= Your task =
Repeat exactly, please, the lines that begin at the start of the listing and end at the line holding "isFed_of_isAlgebraic_base_exp_coord_mul_I)".

======== Source information ========

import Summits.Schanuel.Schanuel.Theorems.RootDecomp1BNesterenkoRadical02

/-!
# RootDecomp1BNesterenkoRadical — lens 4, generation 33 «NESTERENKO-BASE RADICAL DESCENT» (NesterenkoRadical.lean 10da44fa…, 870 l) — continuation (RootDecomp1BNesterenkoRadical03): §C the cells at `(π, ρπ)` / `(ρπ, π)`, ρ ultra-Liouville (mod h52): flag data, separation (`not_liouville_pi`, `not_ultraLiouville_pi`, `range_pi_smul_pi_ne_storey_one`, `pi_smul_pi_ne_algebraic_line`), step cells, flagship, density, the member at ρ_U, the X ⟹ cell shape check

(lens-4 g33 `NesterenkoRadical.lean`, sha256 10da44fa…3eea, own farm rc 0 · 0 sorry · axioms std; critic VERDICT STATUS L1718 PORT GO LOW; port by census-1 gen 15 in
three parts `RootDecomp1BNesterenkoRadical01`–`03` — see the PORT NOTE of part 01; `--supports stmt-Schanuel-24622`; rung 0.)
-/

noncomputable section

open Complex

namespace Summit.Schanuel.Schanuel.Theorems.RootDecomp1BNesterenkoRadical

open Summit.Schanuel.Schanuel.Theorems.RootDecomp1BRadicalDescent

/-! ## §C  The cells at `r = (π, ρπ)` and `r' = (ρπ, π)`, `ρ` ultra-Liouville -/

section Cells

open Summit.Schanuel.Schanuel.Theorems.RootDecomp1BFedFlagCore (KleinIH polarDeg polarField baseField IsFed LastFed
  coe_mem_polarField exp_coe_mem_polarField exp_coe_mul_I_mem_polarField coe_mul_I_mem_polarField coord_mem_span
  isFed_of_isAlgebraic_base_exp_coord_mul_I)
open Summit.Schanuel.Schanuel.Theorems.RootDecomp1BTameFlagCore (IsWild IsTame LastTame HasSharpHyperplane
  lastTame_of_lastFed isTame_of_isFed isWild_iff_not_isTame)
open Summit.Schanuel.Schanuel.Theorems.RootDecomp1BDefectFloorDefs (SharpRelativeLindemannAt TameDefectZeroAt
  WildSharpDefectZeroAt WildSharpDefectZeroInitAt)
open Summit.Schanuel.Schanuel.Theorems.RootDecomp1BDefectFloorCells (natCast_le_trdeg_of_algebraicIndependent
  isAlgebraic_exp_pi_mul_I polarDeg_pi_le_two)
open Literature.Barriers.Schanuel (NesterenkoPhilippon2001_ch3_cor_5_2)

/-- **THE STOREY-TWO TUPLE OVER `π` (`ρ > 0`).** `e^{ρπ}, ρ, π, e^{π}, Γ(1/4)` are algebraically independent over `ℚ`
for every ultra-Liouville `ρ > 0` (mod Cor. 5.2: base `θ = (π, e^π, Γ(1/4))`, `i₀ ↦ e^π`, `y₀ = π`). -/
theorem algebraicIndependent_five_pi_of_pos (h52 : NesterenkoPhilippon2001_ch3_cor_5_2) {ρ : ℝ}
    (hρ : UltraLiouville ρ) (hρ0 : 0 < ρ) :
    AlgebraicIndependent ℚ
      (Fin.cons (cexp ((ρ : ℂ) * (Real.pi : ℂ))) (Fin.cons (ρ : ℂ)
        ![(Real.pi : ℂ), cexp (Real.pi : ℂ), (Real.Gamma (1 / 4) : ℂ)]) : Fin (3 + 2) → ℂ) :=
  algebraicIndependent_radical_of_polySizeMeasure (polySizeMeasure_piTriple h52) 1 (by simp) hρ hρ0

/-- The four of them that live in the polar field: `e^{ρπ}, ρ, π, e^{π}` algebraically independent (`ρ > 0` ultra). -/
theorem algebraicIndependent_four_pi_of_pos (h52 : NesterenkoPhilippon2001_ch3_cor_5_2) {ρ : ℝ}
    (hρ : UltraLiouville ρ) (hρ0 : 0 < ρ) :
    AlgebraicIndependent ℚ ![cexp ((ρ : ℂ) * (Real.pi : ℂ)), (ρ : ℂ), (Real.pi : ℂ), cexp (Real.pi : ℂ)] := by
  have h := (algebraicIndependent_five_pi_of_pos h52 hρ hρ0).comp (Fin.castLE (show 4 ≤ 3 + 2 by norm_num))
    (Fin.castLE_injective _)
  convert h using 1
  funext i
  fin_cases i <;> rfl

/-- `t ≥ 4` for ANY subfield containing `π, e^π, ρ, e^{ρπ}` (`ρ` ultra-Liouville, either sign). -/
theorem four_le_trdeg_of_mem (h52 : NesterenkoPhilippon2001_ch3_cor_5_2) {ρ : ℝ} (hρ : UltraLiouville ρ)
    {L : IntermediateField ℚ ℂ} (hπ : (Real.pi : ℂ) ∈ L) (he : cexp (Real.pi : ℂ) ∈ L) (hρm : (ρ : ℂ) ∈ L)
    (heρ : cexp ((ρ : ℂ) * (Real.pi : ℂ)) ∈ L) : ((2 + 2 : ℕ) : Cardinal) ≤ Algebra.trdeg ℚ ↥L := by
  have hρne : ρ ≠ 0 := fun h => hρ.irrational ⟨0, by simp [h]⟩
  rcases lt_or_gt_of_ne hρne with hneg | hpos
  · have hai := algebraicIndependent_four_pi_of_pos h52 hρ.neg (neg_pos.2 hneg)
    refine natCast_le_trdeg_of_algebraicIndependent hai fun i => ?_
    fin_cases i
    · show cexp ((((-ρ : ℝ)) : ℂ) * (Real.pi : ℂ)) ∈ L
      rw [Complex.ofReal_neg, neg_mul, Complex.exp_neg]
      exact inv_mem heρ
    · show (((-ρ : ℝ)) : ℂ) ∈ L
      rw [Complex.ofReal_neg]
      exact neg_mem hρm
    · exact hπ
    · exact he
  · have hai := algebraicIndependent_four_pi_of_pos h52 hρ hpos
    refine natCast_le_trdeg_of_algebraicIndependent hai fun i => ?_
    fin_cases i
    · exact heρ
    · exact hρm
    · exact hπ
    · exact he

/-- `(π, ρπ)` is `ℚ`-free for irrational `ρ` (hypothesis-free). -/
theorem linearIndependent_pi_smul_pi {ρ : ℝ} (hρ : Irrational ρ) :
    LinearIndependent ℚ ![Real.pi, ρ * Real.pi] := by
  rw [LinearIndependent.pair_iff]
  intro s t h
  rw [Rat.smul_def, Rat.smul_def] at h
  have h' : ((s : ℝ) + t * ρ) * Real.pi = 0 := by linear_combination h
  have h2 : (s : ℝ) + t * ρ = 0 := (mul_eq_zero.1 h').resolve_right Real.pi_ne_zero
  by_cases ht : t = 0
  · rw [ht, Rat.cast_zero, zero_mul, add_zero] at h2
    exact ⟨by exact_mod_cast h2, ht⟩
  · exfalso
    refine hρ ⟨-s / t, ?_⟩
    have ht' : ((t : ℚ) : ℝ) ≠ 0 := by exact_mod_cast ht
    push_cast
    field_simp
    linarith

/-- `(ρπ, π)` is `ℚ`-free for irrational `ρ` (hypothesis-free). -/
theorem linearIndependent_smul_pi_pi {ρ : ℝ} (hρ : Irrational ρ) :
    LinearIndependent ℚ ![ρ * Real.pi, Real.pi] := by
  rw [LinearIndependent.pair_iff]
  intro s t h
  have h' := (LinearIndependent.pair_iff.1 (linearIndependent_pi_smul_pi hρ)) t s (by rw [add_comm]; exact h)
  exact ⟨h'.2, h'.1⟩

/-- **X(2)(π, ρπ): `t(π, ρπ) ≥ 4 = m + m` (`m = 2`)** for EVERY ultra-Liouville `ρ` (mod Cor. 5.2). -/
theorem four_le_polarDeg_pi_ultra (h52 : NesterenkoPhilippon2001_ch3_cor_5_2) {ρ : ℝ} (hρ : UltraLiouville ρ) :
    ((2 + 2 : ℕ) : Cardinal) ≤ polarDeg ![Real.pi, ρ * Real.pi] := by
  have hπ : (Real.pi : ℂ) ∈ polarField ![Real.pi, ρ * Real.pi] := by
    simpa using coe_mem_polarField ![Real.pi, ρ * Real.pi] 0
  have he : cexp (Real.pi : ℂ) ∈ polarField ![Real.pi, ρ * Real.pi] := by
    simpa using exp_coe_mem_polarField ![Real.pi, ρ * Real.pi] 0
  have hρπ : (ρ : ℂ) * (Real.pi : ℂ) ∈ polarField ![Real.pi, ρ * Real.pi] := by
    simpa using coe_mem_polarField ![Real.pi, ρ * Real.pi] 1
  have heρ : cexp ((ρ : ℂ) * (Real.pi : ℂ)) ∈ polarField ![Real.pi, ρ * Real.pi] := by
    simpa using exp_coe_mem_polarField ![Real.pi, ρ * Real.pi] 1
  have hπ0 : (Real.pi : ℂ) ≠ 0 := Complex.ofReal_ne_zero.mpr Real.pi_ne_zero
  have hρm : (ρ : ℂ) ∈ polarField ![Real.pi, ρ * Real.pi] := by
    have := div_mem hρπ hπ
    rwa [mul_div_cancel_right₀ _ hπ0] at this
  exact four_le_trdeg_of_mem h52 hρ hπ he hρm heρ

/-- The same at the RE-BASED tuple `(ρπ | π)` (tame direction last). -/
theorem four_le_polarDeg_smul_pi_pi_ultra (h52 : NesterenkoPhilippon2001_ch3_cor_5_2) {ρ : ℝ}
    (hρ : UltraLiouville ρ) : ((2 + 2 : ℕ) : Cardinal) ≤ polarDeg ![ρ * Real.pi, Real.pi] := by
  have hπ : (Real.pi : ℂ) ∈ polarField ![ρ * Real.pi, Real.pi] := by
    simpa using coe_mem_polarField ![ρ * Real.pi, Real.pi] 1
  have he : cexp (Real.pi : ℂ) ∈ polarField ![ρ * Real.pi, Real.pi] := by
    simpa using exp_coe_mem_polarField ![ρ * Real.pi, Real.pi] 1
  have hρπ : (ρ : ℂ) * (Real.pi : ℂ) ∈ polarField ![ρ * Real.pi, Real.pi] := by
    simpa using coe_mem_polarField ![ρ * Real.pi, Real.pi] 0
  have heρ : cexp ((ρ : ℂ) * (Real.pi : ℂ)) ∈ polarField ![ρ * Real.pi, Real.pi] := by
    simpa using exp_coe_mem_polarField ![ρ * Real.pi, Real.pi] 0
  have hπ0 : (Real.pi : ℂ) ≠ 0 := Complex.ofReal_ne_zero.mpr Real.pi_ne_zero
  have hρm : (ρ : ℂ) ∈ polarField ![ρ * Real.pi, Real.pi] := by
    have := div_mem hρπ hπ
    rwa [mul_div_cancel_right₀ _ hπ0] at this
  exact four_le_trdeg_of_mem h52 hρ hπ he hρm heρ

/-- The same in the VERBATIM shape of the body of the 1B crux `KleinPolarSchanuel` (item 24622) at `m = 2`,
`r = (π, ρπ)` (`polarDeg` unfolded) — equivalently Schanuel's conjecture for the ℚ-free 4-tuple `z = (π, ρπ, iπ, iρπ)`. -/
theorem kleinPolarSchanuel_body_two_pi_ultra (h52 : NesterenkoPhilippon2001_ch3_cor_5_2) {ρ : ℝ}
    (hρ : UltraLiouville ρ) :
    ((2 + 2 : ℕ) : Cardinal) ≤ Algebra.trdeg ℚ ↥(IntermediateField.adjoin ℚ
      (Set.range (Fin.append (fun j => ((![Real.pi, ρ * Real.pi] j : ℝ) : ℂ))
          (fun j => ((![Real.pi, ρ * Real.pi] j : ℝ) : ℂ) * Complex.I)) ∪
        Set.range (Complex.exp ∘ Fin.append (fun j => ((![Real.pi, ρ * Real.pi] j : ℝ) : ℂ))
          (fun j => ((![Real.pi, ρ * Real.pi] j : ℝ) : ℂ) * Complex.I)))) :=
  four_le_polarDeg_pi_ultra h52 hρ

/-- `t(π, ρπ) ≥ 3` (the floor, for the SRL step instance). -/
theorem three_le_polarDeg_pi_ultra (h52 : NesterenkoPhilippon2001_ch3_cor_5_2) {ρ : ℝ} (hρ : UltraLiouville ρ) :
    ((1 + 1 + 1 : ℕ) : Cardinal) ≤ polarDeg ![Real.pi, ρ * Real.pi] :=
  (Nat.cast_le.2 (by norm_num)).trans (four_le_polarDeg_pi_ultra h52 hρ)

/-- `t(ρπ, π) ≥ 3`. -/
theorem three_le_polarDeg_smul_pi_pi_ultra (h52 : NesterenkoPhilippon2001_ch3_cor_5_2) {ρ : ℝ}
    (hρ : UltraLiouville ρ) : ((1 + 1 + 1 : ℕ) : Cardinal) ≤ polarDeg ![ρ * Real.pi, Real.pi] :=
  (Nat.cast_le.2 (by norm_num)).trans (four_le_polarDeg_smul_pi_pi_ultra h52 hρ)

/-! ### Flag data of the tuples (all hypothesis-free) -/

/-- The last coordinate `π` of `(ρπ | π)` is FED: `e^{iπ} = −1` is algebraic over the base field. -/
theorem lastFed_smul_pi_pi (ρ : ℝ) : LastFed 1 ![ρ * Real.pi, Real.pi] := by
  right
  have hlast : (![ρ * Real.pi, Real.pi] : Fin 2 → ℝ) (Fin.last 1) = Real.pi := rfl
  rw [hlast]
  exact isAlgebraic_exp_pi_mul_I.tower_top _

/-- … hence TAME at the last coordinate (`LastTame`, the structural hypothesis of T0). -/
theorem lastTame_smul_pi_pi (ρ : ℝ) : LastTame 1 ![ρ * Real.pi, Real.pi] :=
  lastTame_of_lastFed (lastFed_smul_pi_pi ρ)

========

= Answer section =
import Summits.Schanuel.Schanuel.Theorems.RootDecomp1BNesterenkoRadical02

/-!
# RootDecomp1BNesterenkoRadical — lens 4, generation 33 «NESTERENKO-BASE RADICAL DESCENT» (NesterenkoRadical.lean 10da44fa…, 870 l) — continuation (RootDecomp1BNesterenkoRadical03): §C the cells at `(π, ρπ)` / `(ρπ, π)`, ρ ultra-Liouville (mod h52): flag data, separation (`not_liouville_pi`, `not_ultraLiouville_pi`, `range_pi_smul_pi_ne_storey_one`, `pi_smul_pi_ne_algebraic_line`), step cells, flagship, density, the member at ρ_U, the X ⟹ cell shape check

(lens-4 g33 `NesterenkoRadical.lean`, sha256 10da44fa…3eea, own farm rc 0 · 0 sorry · axioms std; critic VERDICT STATUS L1718 PORT GO LOW; port by census-1 gen 15 in
three parts `RootDecomp1BNesterenkoRadical01`–`03` — see the PORT NOTE of part 01; `--supports stmt-Schanuel-24622`; rung 0.)
-/

noncomputable section

open Complex

namespace Summit.Schanuel.Schanuel.Theorems.RootDecomp1BNesterenkoRadical

open Summit.Schanuel.Schanuel.Theorems.RootDecomp1BRadicalDescent

/-! ## §C  The cells at `r = (π, ρπ)` and `r' = (ρπ, π)`, `ρ` ultra-Liouville -/

section Cells

open Summit.Schanuel.Schanuel.Theorems.RootDecomp1BFedFlagCore (KleinIH polarDeg polarField baseField IsFed LastFed
  coe_mem_polarField exp_coe_mem_polarField exp_coe_mul_I_mem_polarField coe_mul_I_mem_polarField coord_mem_span
  isFed_of_isAlgebraic_base_exp_coord_mul_I)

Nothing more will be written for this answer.